** ENTRIES PROVIDED **
▬▬▬▬▬▬▬▬▬▬

/-- **Expansion of additive maps.** If `L : 𝔽₂ᵐ → 𝔽₂` is additive then `L x = ⟪x, (L eⱼ)ⱼ⟫`. -/
theorem knf_additive_eq_ip : ∀ {m : ℕ} {L : (Fin m → Bool) → Bool},
    (∀ x y, L (bxor x y) = (L x ^^ L y)) → ∀ x, L x = (decide (Odd (Finset.card (Finset.filter (fun ℓ => (x ℓ && (fun j => L (fun ℓ' => decide (ℓ' = j))) ℓ)) Finset.univ))))
  | 0, L, hL, x => by
      have hx : x = zeroVec := funext fun i => i.elim0
      rw [hx, knf_additive_zero hL, knf_ip_zero_left]
  | m + 1, L, hL, x => by
      -- split `x = (x₀·e₀) ⊕ (0, tail x)`
      have hsplit : x = bxor (fun i => x 0 && ((fun ℓ' => decide (ℓ' = (0 : Fin (m + 1))))) i) (Fin.cons false (Fin.tail x)) := by
        funext i
        refine Fin.cases ?_ (fun j => ?_) i
        · simp [bxor]
        · simp [bxor, Fin.tail, Fin.succ_ne_zero j]
      -- the restriction of `L` to `x₀ = 0` is additive on `m` bits
      have hL' : ∀ t w : Fin m → Bool, L (Fin.cons false (bxor t w)) =
          (L (Fin.cons false t) ^^ L (Fin.cons false w)) := by
        intro t w
        rw [← hL]
        congr 1
        funext i
        refine Fin.cases ?_ (fun j => ?_) i <;> simp [bxor]
      have IH := @knf_additive_eq_ip m (fun t => L (Fin.cons false t)) hL' (Fin.tail x)
      -- value on the first summand
      have hLs : L (fun i => x 0 && ((fun ℓ' => decide (ℓ' = (0 : Fin (m + 1))))) i) = (x 0 && L (fun ℓ' => decide (ℓ' = (0 : Fin (m + 1))))) := by
        cases x 0
        · have : (fun i => false && ((fun ℓ' => decide (ℓ' = (0 : Fin (m + 1))))) i) = zeroVec := by
            funext i; simp [zeroVec]
          rw [this, knf_additive_zero hL, Bool.false_and]
        · simp
      -- the coefficient vector splits along `Fin.cons`
      have hk : (fun j : Fin (m + 1) => L (fun ℓ' => decide (ℓ' = j))) =
          Fin.cons (L (fun ℓ' => decide (ℓ' = (0 : Fin (m + 1))))) (fun j : Fin m => L (Fin.cons false (fun ℓ' => decide (ℓ' = j)))) := by
        funext j
        refine Fin.cases ?_ (fun i => ?_) j
        · simp
        · simp only [Fin.cons_succ]
          congr 1
          funext l
          refine Fin.cases ?_ (fun l' => ?_) l
          · simp [(Fin.succ_ne_zero i).symm]
          · simp [Fin.succ_inj]
      have hx : x = Fin.cons (x 0) (Fin.tail x) := (Fin.cons_self_tail x).symm
      conv_lhs => rw [hsplit, hL, hLs]
      conv_rhs => rw [hx, hk, knf_ip_cons]
      simp only [IH]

▬▬▬▬▬▬▬▬▬▬

** TASK TO COMPLETE **
When you reach the line with "0, L, hL, x => by" in the records above, start writing out lines exactly, and stop once the line with "have hk : (fun" has been written; include nothing else.

** ANSWER SPACE **
  | 0, L, hL, x => by
      have hx : x = zeroVec := funext fun i => i.elim0
      rw [hx, knf_additive_zero hL, knf_ip_zero_left]
  | m + 1, L, hL, x => by
      -- split `x = (x₀·e₀) ⊕ (0, tail x)`
      have hsplit : x = bxor (fun i => x 0 && ((fun ℓ' => decide (ℓ' = (0 : Fin (m + 1))))) i) (Fin.cons false (Fin.tail x)) := by
        funext i
        refine Fin.cases ?_ (fun j => ?_) i
        · simp [bxor]
        · simp [bxor, Fin.tail, Fin.succ_ne_zero j]
      -- the restriction of `L` to `x₀ = 0` is additive on `m` bits
      have hL' : ∀ t w : Fin m → Bool, L (Fin.cons false (bxor t w)) =
          (L (Fin.cons false t) ^^ L (Fin.cons false w)) := by
        intro t w
        rw [← hL]
        congr 1
        funext i
        refine Fin.cases ?_ (fun j => ?_) i <;> simp [bxor]
      have IH := @knf_additive_eq_ip m (fun t => L (Fin.cons false t)) hL' (Fin.tail x)
      -- value on the first summand
      have hLs : L (fun i => x 0 && ((fun ℓ' => decide (ℓ' = (0 : Fin (m + 1))))) i) = (x 0 && L (fun ℓ' => decide (ℓ' = (0 : Fin (m + 1))))) := by
        cases x 0
        · have : (fun i => false && ((fun ℓ' => decide (ℓ' = (0 : Fin (m + 1))))) i) = zeroVec := by
            funext i; simp [zeroVec]
          rw [this, knf_additive_zero hL, Bool.false_and]
        · simp
      -- the coefficient vector splits along `Fin.cons`
      have hk : (fun j : Fin (m + 1) => L (fun ℓ' => decide (ℓ' = j))) =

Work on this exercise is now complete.